A few months back, I asked a group of leaders for a show of hands on who had experienced either oversupervision or undersupervision. Almost every hand went up. But then I asked how many had themselves oversupervised or undersupervised their direct reports. Only one or two hands shyly peeked out from the crowd.
So what’s going on? Well, leaders can sometimes be unaware of what they should and should not be doing. And this lack of awareness separates good leaders from great leaders. Great leaders know that leading is a never-ending journey that can be filled with treacherous obstacles.
So what do you need to know to become a great leader?

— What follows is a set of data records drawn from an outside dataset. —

import Summits.QuantumFields.YangMills.Theorems.AllWindowsColdBoxBoxHighLineLandauBallCoercivity
import Summits.QuantumFields.YangMills.Theorems.AllWindowsColdBoxBoxHighLineDirichletCapacity
import Literature.MathematicalPhysics.QuantumFieldTheory.Federbush1986.PureAveragesSU2Lemma12

/-!
# Preliminaries for J5a′ (`…LandauBallCapacity`): the exact per-edge linearisation of `Im q(W_e) − Im q(V_e)` on the gauge ball, divergence
# bookkeeping, and the bi-Laplacian capacity of a site for `Im ℍ`-valued fields

Width seat `ym-line-sfw-p2-w2` (prover-ym-line-sfw-p2-w2-g32-0); recorded lift L1 of the next rung U5 (`Cruxes/BoxWindowHighSU2213/U5-BLOCKERS.md` §1 B1,
planner ym-idea-2 g18), source (γ) of the honest window count (bus ym-idea-1 2026-08-29T22:01Z).  In ✓4ℓ's letters (`ψ_x = q(h_x)` unit quaternions,
`φ = Im ψ`, `F_e = Im q(W_e) − Im q(V_e)`, `W_e = h_x V_e h_y⁻¹`):

* `LandauBallCapacity.im_mul_star_eq` — the EXACT identity `Im (x ȳ) = Im x − Im y + Im ((x − 1)(y − x)^*)` for unit `x` (`x x^* = 1`);
* `LandauBallCapacity.norm_im_transform_sub_linear_le` / `norm_sq_im_transform_sub_linear_le` — with ✓`transform_sub_eq`/✓`norm_remainder_le`:
  `‖Im(x V ȳ − V) − (Im x − Im y)‖ ≤ ‖x − 1‖‖y − x‖ + ‖V − 1‖(‖x − 1‖ + ‖y − 1‖)`, and `≤ 18 r²(‖x − 1‖² + ‖y − 1‖²)` squared when `‖V − 1‖ ≤ r`,
  `‖x − y‖ ≤ 2r` — the per-edge remainder of the linearisation `F_e = (φ_x − φ_y) + E_e` is `O(r·‖ψ − 1‖)`;
* `LandauBallCapacity.norm_sum_sub_sq_le`, `sum_norm_div_sq_le` — `Σ_{x interior} ‖Σ_μ (E(x,μ) − E(x−e_μ,μ))‖² ≤ 16 Σ_{e ∈ box} ‖E e‖²`
  (✓`sum_edges_eq_sum_interior_out/in`);
* ★ `LandauBallCapacity.norm_sq_le_capacity_lap` — for a site field `θ` with values in `Im ℍ` vanishing off the interior and `x₀` interior,
  `‖θ x₀‖² ≤ C (1 + log H)⁴ · Σ_{x interior} ‖(−Δ_D θ)(x)‖²`, `(−Δ_D θ)(x) = Σ_μ ((θ x − θ(x+e_μ)) − (θ(x−e_μ) − θ x))` — componentwise
  ✓`Capacity.sq_apply_le_mul_normSq_dirichlet` (the bi-Laplacian capacity of a point in `d = 4`) through ✓`mulVec_dirichletMatrix` /
  ✓`latticeLaplacianZd_def` on the zero extension.

Everything proved; no definitions; Mathlib + tree only; standard axioms.  HONEST LABEL: deterministic preliminaries of a glue brick for the recorded lift
L1 of the NEXT rung U5 (LINE-20 ⟨stmt-QuantumFields-24336⟩, unstaffed, gated by the critic's N2/I23); S5, U5, ⟨24004⟩ ⟨24335⟩ ⟨24336⟩ remain OPEN;
no stub is closed by name; no crux, rung or summit is proved; **the Yang–Mills mass gap is NOT proved by this file; no summit is proved by a line.**
-/

set_option autoImplicit false

noncomputable section

open Matrix Finset Quaternion
open Literature.MathematicalPhysics.QuantumFieldTheory.Federbush1986.SU2 (norm_im_le)
open Literature.MathematicalPhysics.QuantumFieldTheory.AxialGauge (boxEdges)
open Literature.MathematicalPhysics.QuantumLattice (su2Quat norm_su2Quat gaugeTransformZd LGConfig ZdEdge)
open Literature.Probability.LatticeModels (Site dirichletMatrix zeroExtend zeroExtend_of_mem zeroExtend_of_not_mem mulVec_dirichletMatrix
  latticeLaplacianZd_def)
open Summit.QuantumFields.YangMills.Theorems.AllWindowsColdBoxBoxHighLine.LandauBall

namespace Summit.QuantumFields.YangMills.Theorems.AllWindowsColdBoxBoxHighLine

namespace LandauBallCapacity

variable {H : ℕ}

/-! ## Quaternion preliminaries: the exact linearisation of `Im (x ȳ)` -/

/-- **Exact linearisation**: for a unit quaternion `x`, `Im (x ȳ) = Im x − Im y + Im ((x − 1)(y − x)^*)` (since `x x^* = 1` is real). -/
theorem im_mul_star_eq {x : ℍ} (y : ℍ) (hx : ‖x‖ = 1) :
    (x * star y).im = x.im - y.im + ((x - 1) * star (y - x)).im := by
  have hxx : x * star x = 1 := by
    rw [Quaternion.self_mul_star, Quaternion.normSq_eq_norm_mul_self, hx, mul_one, Quaternion.coe_one]
  have hexp : (x - 1) * star (y - x) = x * star y - 1 - star y + star x := by
    rw [star_sub]
    have : (x - 1) * (star y - star x) = x * star y - x * star x - star y + star x := by noncomm_ring
    rw [this, hxx]
  rw [hexp]
  simp only [im_sub, im_add, Quaternion.im_star, Quaternion.im_one]
  abel

/-- **Per-edge linearisation with remainder**: for unit `x, y` and any `V`, with `W = x V ȳ`,
`‖Im (W − V) − (Im x − Im y)‖ ≤ ‖x − 1‖·‖y − x‖ + ‖V − 1‖·(‖x − 1‖ + ‖y − 1‖)`. -/
theorem norm_im_transform_sub_linear_le {x y : ℍ} (V : ℍ) (hx : ‖x‖ = 1) (hy : ‖y‖ = 1) :
    ‖(x * V * star y - V).im - (x.im - y.im)‖ ≤ ‖x - 1‖ * ‖y - x‖ + ‖V - 1‖ * (‖x - 1‖ + ‖y - 1‖) := by
  rw [transform_sub_eq, im_add, im_sub, Quaternion.im_one, sub_zero, im_mul_star_eq y hx]
  have h1 : ‖((x - 1) * star (y - x)).im‖ ≤ ‖x - 1‖ * ‖y - x‖ := by
    refine (norm_im_le _).trans ?_
    rw [norm_mul, norm_star]
  have h2 : ‖((x - 1) * (V - 1) * star y + (V - 1) * (star y - 1)).im‖ ≤ ‖V - 1‖ * (‖x - 1‖ + ‖y - 1‖) :=
    (norm_im_le _).trans (LandauBall.norm_remainder_le x V hy)
  calc ‖x.im - y.im + ((x - 1) * star (y - x)).im + ((x - 1) * (V - 1) * star y + (V - 1) * (star y - 1)).im - (x.im - y.im)‖
      = ‖((x - 1) * star (y - x)).im + ((x - 1) * (V - 1) * star y + (V - 1) * (star y - 1)).im‖ := by
        congr 1; abel
    _ ≤ ‖((x - 1) * star (y - x)).im‖ + ‖((x - 1) * (V - 1) * star y + (V - 1) * (star y - 1)).im‖ := norm_add_le _ _
    _ ≤ ‖x - 1‖ * ‖y - x‖ + ‖V - 1‖ * (‖x - 1‖ + ‖y - 1‖) := add_le_add h1 h2

/-- **Squared per-edge remainder on the gauge ball**: if moreover `‖V − 1‖ ≤ r` and `‖x − y‖ ≤ 2r`, then
`‖Im (W − V) − (Im x − Im y)‖² ≤ 18 r² (‖x − 1‖² + ‖y − 1‖²)`. -/
theorem norm_sq_im_transform_sub_linear_le {x y V : ℍ} {r : ℝ} (hx : ‖x‖ = 1) (hy : ‖y‖ = 1) (hV : ‖V - 1‖ ≤ r)
    (hxy : ‖x - y‖ ≤ 2 * r) :
    ‖(x * V * star y - V).im - (x.im - y.im)‖ ^ 2 ≤ 18 * r ^ 2 * (‖x - 1‖ ^ 2 + ‖y - 1‖ ^ 2) := by
  have h := norm_im_transform_sub_linear_le V hx hy
  set a := ‖x - 1‖
  set b := ‖y - 1‖
  have ha : 0 ≤ a := norm_nonneg _
  have hb : 0 ≤ b := norm_nonneg _
  have hr : 0 ≤ r := (norm_nonneg _).trans hV
  have hyx : ‖y - x‖ ≤ 2 * r := by rw [norm_sub_rev]; exact hxy
  have h3 : ‖(x * V * star y - V).im - (x.im - y.im)‖ ≤ 3 * r * (a + b) := by
    calc _ ≤ a * ‖y - x‖ + ‖V - 1‖ * (a + b) := h
      _ ≤ a * (2 * r) + r * (a + b) := add_le_add (mul_le_mul_of_nonneg_left hyx ha) (mul_le_mul_of_nonneg_right hV (by positivity))
      _ ≤ 3 * r * (a + b) := by nlinarith
  have h0 : 0 ≤ ‖(x * V * star y - V).im - (x.im - y.im)‖ := norm_nonneg _
  calc ‖(x * V * star y - V).im - (x.im - y.im)‖ ^ 2 ≤ (3 * r * (a + b)) ^ 2 := pow_le_pow_left₀ h0 h3 2
    _ = 9 * r ^ 2 * (a + b) ^ 2 := by ring
    _ ≤ 18 * r ^ 2 * (a ^ 2 + b ^ 2) := by nlinarith [sq_nonneg (a - b), sq_nonneg r]

/-! ## Sums: the divergence of an edge field and the bi-Laplacian capacity of a site, componentwise on `Im ℍ` -/

/-- `‖Σ_{μ<4} (u_μ − v_μ)‖² ≤ 8·Σ_μ (‖u_μ‖² + ‖v_μ‖²)`. -/
theorem norm_sum_sub_sq_le (u v : Fin 4 → ℍ) :
    ‖∑ μ : Fin 4, (u μ - v μ)‖ ^ 2 ≤ 8 * ∑ μ : Fin 4, (‖u μ‖ ^ 2 + ‖v μ‖ ^ 2) := by
  have h1 : ‖∑ μ : Fin 4, (u μ - v μ)‖ ≤ ∑ μ : Fin 4, (‖u μ‖ + ‖v μ‖) :=
    (norm_sum_le _ _).trans (Finset.sum_le_sum fun μ _ => norm_sub_le _ _)
  have h0 : 0 ≤ ‖∑ μ : Fin 4, (u μ - v μ)‖ := norm_nonneg _
  have cs : ∀ s : Fin 4 → ℝ, (∑ μ : Fin 4, s μ) ^ 2 ≤ 4 * ∑ μ : Fin 4, s μ ^ 2 := fun s => by
    simp only [Fin.sum_univ_four]
    nlinarith [sq_nonneg (s 0 - s 1), sq_nonneg (s 0 - s 2), sq_nonneg (s 0 - s 3), sq_nonneg (s 1 - s 2), sq_nonneg (s 1 - s 3),
      sq_nonneg (s 2 - s 3)]
  calc ‖∑ μ : Fin 4, (u μ - v μ)‖ ^ 2 ≤ (∑ μ : Fin 4, (‖u μ‖ + ‖v μ‖)) ^ 2 := pow_le_pow_left₀ h0 h1 2
    _ ≤ 4 * ∑ μ : Fin 4, (‖u μ‖ + ‖v μ‖) ^ 2 := cs _
    _ ≤ 4 * ∑ μ : Fin 4, (2 * (‖u μ‖ ^ 2 + ‖v μ‖ ^ 2)) :=
        mul_le_mul_of_nonneg_left (Finset.sum_le_sum fun μ _ => by nlinarith [sq_nonneg (‖u μ‖ - ‖v μ‖)]) (by norm_num)
    _ = 8 * ∑ μ : Fin 4, (‖u μ‖ ^ 2 + ‖v μ‖ ^ 2) := by rw [← Finset.mul_sum]; ring

/-- **Divergence bookkeeping**: for an edge field `E`, `Σ_{x interior} ‖Σ_μ (E(x,μ) − E(x−e_μ,μ))‖² ≤ 16·Σ_{e ∈ box} ‖E e‖²`
(every box edge is the out-edge of at most one interior site and the in-edge of at most one). -/
theorem sum_norm_div_sq_le (E : ZdEdge 4 → ℍ) :
    ∑ x ∈ interiorSites H, ‖∑ μ : Fin 4, (E (x, μ) - E (x - Pi.single μ 1, μ))‖ ^ 2 ≤
      16 * ∑ e ∈ boxEdges 4 (2 * H + 1), ‖E e‖ ^ 2 := by
  classical
  -- out-edges
  have hout := sum_edges_eq_sum_interior_out (H := H) (fun e => if e.1 ∈ interiorSites H then ‖E e‖ ^ 2 else 0)
    (fun e he => if_neg he)
  have hout' : ∑ x ∈ interiorSites H, ∑ μ : Fin 4, ‖E (x, μ)‖ ^ 2 ≤ ∑ e ∈ boxEdges 4 (2 * H + 1), ‖E e‖ ^ 2 := by
    have h1 : ∑ x ∈ interiorSites H, ∑ μ : Fin 4, ‖E (x, μ)‖ ^ 2 =
        ∑ x ∈ interiorSites H, ∑ μ : Fin 4, (if (x, μ).1 ∈ interiorSites H then ‖E (x, μ)‖ ^ 2 else 0) :=
      Finset.sum_congr rfl fun x hx => Finset.sum_congr rfl fun μ _ => by rw [if_pos hx]
    rw [h1, ← hout]
    exact Finset.sum_le_sum fun e _ => by
      split_ifs
      · exact le_rfl
      · positivity
  -- in-edges
  have hin := sum_edges_eq_sum_interior_in (H := H) (fun e => if e.1 + Pi.single e.2 1 ∈ interiorSites H then ‖E e‖ ^ 2 else 0)
    (fun e he => if_neg he)
  have hin' : ∑ x ∈ interiorSites H, ∑ μ : Fin 4, ‖E (x - Pi.single μ 1, μ)‖ ^ 2 ≤ ∑ e ∈ boxEdges 4 (2 * H + 1), ‖E e‖ ^ 2 := by
    have h1 : ∑ x ∈ interiorSites H, ∑ μ : Fin 4, ‖E (x - Pi.single μ 1, μ)‖ ^ 2 =
        ∑ x ∈ interiorSites H, ∑ μ : Fin 4,
          (if (x - Pi.single μ 1, μ).1 + Pi.single (x - Pi.single μ 1, μ).2 1 ∈ interiorSites H then ‖E (x - Pi.single μ 1, μ)‖ ^ 2 else 0) :=
      Finset.sum_congr rfl fun x hx => Finset.sum_congr rfl fun μ _ => by
        rw [if_pos (by simpa using hx)]
    rw [h1, ← hin]
    exact Finset.sum_le_sum fun e _ => by
      split_ifs
      · exact le_rfl
      · positivity
  calc ∑ x ∈ interiorSites H, ‖∑ μ : Fin 4, (E (x, μ) - E (x - Pi.single μ 1, μ))‖ ^ 2
      ≤ ∑ x ∈ interiorSites H, 8 * ∑ μ : Fin 4, (‖E (x, μ)‖ ^ 2 + ‖E (x - Pi.single μ 1, μ)‖ ^ 2) :=
        Finset.sum_le_sum fun x _ => norm_sum_sub_sq_le _ _
    _ = 8 * (∑ x ∈ interiorSites H, ∑ μ : Fin 4, ‖E (x, μ)‖ ^ 2 + ∑ x ∈ interiorSites H, ∑ μ : Fin 4, ‖E (x - Pi.single μ 1, μ)‖ ^ 2) := by
        rw [← Finset.sum_add_distrib, Finset.mul_sum]
        refine Finset.sum_congr rfl fun x _ => ?_
        rw [← Finset.sum_add_distrib]
    _ ≤ 8 * (∑ e ∈ boxEdges 4 (2 * H + 1), ‖E e‖ ^ 2 + ∑ e ∈ boxEdges 4 (2 * H + 1), ‖E e‖ ^ 2) := by gcongr
    _ = 16 * ∑ e ∈ boxEdges 4 (2 * H + 1), ‖E e‖ ^ 2 := by ring

/-- **Capacity of a site for `Im ℍ`-valued fields** (componentwise ✓`Capacity.sq_apply_le_mul_normSq_dirichlet`): there is `C ≥ 0` such that for
`H ≥ 1`, every site field `θ` with values in `Im ℍ` vanishing off the interior, and every interior `x₀`,
`‖θ x₀‖² ≤ C (1 + log H)⁴ · Σ_{x interior} ‖(−Δ_D θ)(x)‖²`, `(−Δ_D θ)(x) = Σ_μ ((θ x − θ(x+e_μ)) − (θ(x−e_μ) − θ x))`. -/
theorem norm_sq_le_capacity_lap : ∃ C : ℝ, 0 ≤ C ∧ ∀ H : ℕ, 1 ≤ H → ∀ θ : Site 4 → ℍ,
    (∀ x, x ∉ interiorSites H → θ x = 0) → (∀ x, (θ x).re = 0) → ∀ x₀ ∈ interiorSites H,
      ‖θ x₀‖ ^ 2 ≤ C * (1 + Real.log H) ^ 4 *
        ∑ x ∈ interiorSites H, ‖∑ μ : Fin 4, ((θ x - θ (x + Pi.single μ 1)) - (θ (x - Pi.single μ 1) - θ x))‖ ^ 2 := by
  obtain ⟨C, hC, hcap⟩ := Capacity.sq_apply_le_mul_normSq_dirichlet
  refine ⟨C, hC, fun H hH θ hθ0 hre x₀ hx₀ => ?_⟩
  set lap : Site 4 → ℍ := fun x => ∑ μ : Fin 4, ((θ x - θ (x + Pi.single μ 1)) - (θ (x - Pi.single μ 1) - θ x)) with hlap
  have hH' : (1 : ℝ) ≤ H := by exact_mod_cast hH
  have hL4 : 0 ≤ C * (1 + Real.log H) ^ 4 := mul_nonneg hC (pow_nonneg (add_nonneg zero_le_one (Real.log_nonneg hH')) 4)
  -- one component, for an arbitrary additive functional `π`
  have hcomp : ∀ π : ℍ →+ ℝ, (π (θ x₀)) ^ 2 ≤ C * (1 + Real.log H) ^ 4 * ∑ x ∈ interiorSites H, (π (lap x)) ^ 2 := by
    intro π
    set f : ↥(interiorSites H) → ℝ := fun y => π (θ y) with hf
    have hz : zeroExtend (interiorSites H) f = fun z => π (θ z) := by
      funext z
      by_cases hz : z ∈ interiorSites H
      · rw [zeroExtend_of_mem _ hz]
      · rw [zeroExtend_of_not_mem _ hz, hθ0 z hz, map_zero]
    have hΔ : ∀ y : ↥(interiorSites H), (dirichletMatrix (interiorSites H) *ᵥ f) y = π (lap y) := by
      intro y
      rw [mulVec_dirichletMatrix, hz, latticeLaplacianZd_def]
      simp only [hlap, map_sub, map_add, Fin.sum_univ_four]
      push_cast
      ring
    have h := hcap H hH f ⟨x₀, hx₀⟩
    have hsum : (dirichletMatrix (interiorSites H) *ᵥ f) ⬝ᵥ (dirichletMatrix (interiorSites H) *ᵥ f) =
        ∑ x ∈ interiorSites H, (π (lap x)) ^ 2 := by
      rw [dotProduct, ← Finset.sum_coe_sort (interiorSites H) (fun x => (π (lap x)) ^ 2)]
      exact Finset.sum_congr rfl fun y _ => by rw [hΔ y, sq]
    rw [hsum] at h
    exact h
  -- the three imaginary components
  let pI : ℍ →+ ℝ := { toFun := fun q => q.imI, map_zero' := rfl, map_add' := fun _ _ => rfl }
  let pJ : ℍ →+ ℝ := { toFun := fun q => q.imJ, map_zero' := rfl, map_add' := fun _ _ => rfl }
  let pK : ℍ →+ ℝ := { toFun := fun q => q.imK, map_zero' := rfl, map_add' := fun _ _ => rfl }
  let pR : ℍ →+ ℝ := { toFun := fun q => q.re, map_zero' := rfl, map_add' := fun _ _ => rfl }
  have hI := hcomp pI
  have hJ := hcomp pJ
  have hK := hcomp pK
  have hlre : ∀ x, (lap x).re = 0 := by
    intro x
    have : pR (lap x) = 0 := by
      simp only [hlap, map_sum, map_sub]
      show ∑ μ : Fin 4, ((θ x).re - (θ (x + Pi.single μ 1)).re - ((θ (x - Pi.single μ 1)).re - (θ x).re)) = 0
      simp [hre]
    exact this
  have hθsq : ‖θ x₀‖ ^ 2 = (pI (θ x₀)) ^ 2 + (pJ (θ x₀)) ^ 2 + (pK (θ x₀)) ^ 2 := LandauBallCoercive.norm_sq_of_re_eq_zero (hre x₀)
  have hlsq : ∀ x, ‖lap x‖ ^ 2 = (pI (lap x)) ^ 2 + (pJ (lap x)) ^ 2 + (pK (lap x)) ^ 2 := fun x => LandauBallCoercive.norm_sq_of_re_eq_zero (hlre x)
  rw [hθsq]
  calc (pI (θ x₀)) ^ 2 + (pJ (θ x₀)) ^ 2 + (pK (θ x₀)) ^ 2
      ≤ C * (1 + Real.log H) ^ 4 * ∑ x ∈ interiorSites H, (pI (lap x)) ^ 2 +
          C * (1 + Real.log H) ^ 4 * ∑ x ∈ interiorSites H, (pJ (lap x)) ^ 2 +
          C * (1 + Real.log H) ^ 4 * ∑ x ∈ interiorSites H, (pK (lap x)) ^ 2 := add_le_add (add_le_add hI hJ) hK
    _ = C * (1 + Real.log H) ^ 4 * ∑ x ∈ interiorSites H, ‖lap x‖ ^ 2 := by
        rw [← mul_add, ← mul_add, ← Finset.sum_add_distrib, ← Finset.sum_add_distrib]
        congr 1
        exact Finset.sum_congr rfl fun x _ => (hlsq x).symm

end LandauBallCapacity

end Summit.QuantumFields.YangMills.Theorems.AllWindowsColdBoxBoxHighLine

end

1. People are unpredictable
Your direct report may not necessarily react the same way each and every time to you. And you yourself may also change from day to day. So always using the same style of leadership may not always yield the best results. Instead, great leaders tailor their approach to each task, situation, and individual to effectively meet the direct report’s needs. So find out how your direct report is doing and what’s going on in his/her life, and then use that knowledge to better inform how you lead him/her.
2. It takes skill
It’s easy to fall into a routine. That’s why we have habits. But as people are unpredictable, you must also be flexible in your style of leadership to be able to match in each unique situation. The best way to do this is to have a learning-oriented mindset, by being on the lookout for new approaches, practicing other styles of leadership to be more flexible, and keeping up-to-date on what’s going on with your direct reports, your organization, and beyond. A great leader will always say, “I have so much left to learn in being a leader!”
3. It takes time
Don’t be discouraged if you aren’t able to immediately improve your effectiveness as a leader. Remember, it’s a life-long journey. As with anything, leadership takes time and patience to perfect. And this means you should constantly be trying to improve and grow as an individual. There’s no finish line, but instead a continuous evolution of who you are as a leader, being able to serve your direct reports more and more effectively with each passing day.